第9話 家庭でプロの味を再現やと?

文字数 2,289文字

みなさんこんにちは、女子大生Yです。私、いつもえらそうに食べ物について語っている冨井先生が日頃どんなものを食べているのかにちょっと興味がありまして、今日は突撃ルポを強行いたしました。
なにが突撃ルポやねん。要するになんか食わせいう話やろ。突然やから大したもん無いで。そもそもここは自宅やなくて俺のオフィスやからな。
オフィスといってもワンルームで、ちゃんとキッチンも冷蔵庫もあるのがさすがですね。何かお手伝いしましょうか?
いや、かまへん。もうじき魚も焼けるし飯もぎょうさん炊いてとるから、Yちゃんは茶ぁでも淹れてそっちで座っといてくれ。
はい、ではお言葉に甘えて。ああいい匂いがしてきましたよ。
待たしたな。腹いっぱい食うてってや。
配膳までしていただいて、ありがとうございます。ええと本日の献立のメインは焼いた鯖に大根おろしを添えたものです。それに大盛のご飯とワカメのお味噌汁ですね。あとは山盛りのこれは高菜のお漬物ですか?
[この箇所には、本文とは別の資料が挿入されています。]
import Literature.Topology.FourManifolds.TrisectionsSectorTwoFunction
import Literature.Topology.FourManifolds.TrisectionsTubeSaturationModel
import HarnessLib

/-!
# The second sector's function in the `2`-handles: no critical points on the tube saturation,
# exactly the critical point `c_j` (index `0`) in the chart zone

Topic `Literature/Topology/FourManifolds`; step E4c (part ii-c/d) of a Morse-theoretic
construction of Gay–Kirby's trisection for the fact seat
`provefact-Literature.Topology.FourManifolds.exists_isBalancedGKTrisection` (Gay–Kirby 2016,
Thm. 4 via §4, Lemma 14).  Everything in this file is **proved**; no new definitions.

* **Transfer through a Milnor box** (`MilnorBox.isMCriticalPt_comp_coord_iff`,
  `MilnorBox.morseData_comp_coord`): for a model function `G` on `ℝ⁴`, `G ∘ coord_j` is
  critical at `z` iff `G` is at `coord_j z`, with the same nondegeneracy and index.
* **Tube saturation** (`HandleBoxes.not_isMCriticalPt_psiTwo_tube`): on
  `source_j ∩ {P_j < 2P_sw, A_lo < A_j < η}` (plateau of the band), `Ψ₂ = G ∘ coord_j` with
  `G = TubeSaturation.satFn T_P w c₀ ε κ η` (`psiTwoRaw_eventuallyEq_satFn`), so by
  `TrisectionsTubeSaturationModel` the second sector's function has no critical point there
  inside the sector (a critical point there would lie on the stable disc, `B_j = 0`, at height
  `T_P(0)/2`, excluded by hypothesis).
* **Chart zone** (`HandleBoxes.psiTwoRaw_eventuallyEq_zoneFn`,
  `HandleBoxes.eq_cpt_of_isMCriticalPt_psiTwo_zone`, `HandleBoxes.morseData_psiTwo_cpt`): on
  `{A_j < a_R}` the function is `rthicken (zoneFn id w ρ R₀ c₀ ε η β₀ κ) ∘ coord_j`, so by
  `TrisectionsChartZoneCore` its only critical point there is `c_j`, nondegenerate of index `0`
  — "the `2`-handles cancel `g - k` of the `S¹ × B³`'s" in Morse form.

## References

* D. Gay, R. Kirby, *Trisecting 4-manifolds*, Geom. Topol. 20 (2016), §4, Lemma 14. [GayKirby2016]
* J. Milnor, *Morse theory* (1963), §2–§3. [Milnor1963]
* J. Milnor, *Lectures on the h-cobordism theorem* (1965), Def. 3.1, Thm. 3.12. [MilnorHCobordism1965]
-/

open scoped Manifold ContDiff Topology
open Set Function Filter Metric

noncomputable section

universe u

namespace Literature.Topology.FourManifolds

open Flow

/-- Local notation: `𝔼 n` is the model Euclidean space `EuclideanSpace ℝ (Fin n)`. -/
local notation "𝔼 " n:arg => EuclideanSpace ℝ (Fin n)

/-! ### Transfer of Morse data through a Milnor box -/

section Transfer

variable {X : Type u} [TopologicalSpace X] [ChartedSpace (𝔼 4) X] [IsManifold (𝓡 4) ∞ X]
  {f : X → ℝ} {ξ : Π x : X, TangentSpace (𝓡 4) x} {c : X} (D : MilnorBox (𝓡 4) f ξ c)

namespace MilnorBox

omit [IsManifold (𝓡 4) ∞ X] in
/-- The chart of a box, as a map, is its extended chart (boundaryless model). [folklore] -/
theorem extend_coe_eq : ⇑(D.chart.extend (𝓡 4)) = D.chart := by
  ext z i
  simp

omit [IsManifold (𝓡 4) ∞ X] in
/-- `coord = chart - chart c`. [folklore] -/
theorem coord_eq (z : X) : D.coord z = D.chart z - D.chart c := by
  simp [MilnorBox.coord]

omit [IsManifold (𝓡 4) ∞ X] in
/-- On the chart target, `coord ∘ chart⁻¹` is the translation `u ↦ u - chart c`. [folklore] -/
theorem coord_symm_eq {u : 𝔼 4} (hu : u ∈ D.chart.target) : D.coord (D.chart.symm u) = u - D.chart c := by
  rw [D.coord_eq, D.chart.right_inv hu]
せや。俺は基本的に白い飯と美味い漬けもんがあったらそれでええねん。今日はお客さんやから鯖に大根おろし添えたけどな、ひとりやったらここまではせえへんな。
へえ・・・冨井先生、意外に質素な食生活なんですね。
そうか?日常食いうたら普通こんなもんちゃうか。鯖には骨があるから気ぃつけて食いや。
ああ鯖美味しいです!ほかほかご飯によく合いますね。
この季節はよく脂が乗っとるからな。この鯖には後のお楽しみがあってな、骨に身が少し残った状態まで食べたら高菜と一緒に飯に乗っけて熱いお茶をかけてお茶漬けにするねん。魚の出汁が出てめちゃ美味いんやで。よかったら試してみ。
ぜひ試してみます。でもちょっと意外でした。
なにがや?
冨井先生って普段からもっと凝った料理とか、プロの味を再現するようなメニューを作っておられるのかと思っていました。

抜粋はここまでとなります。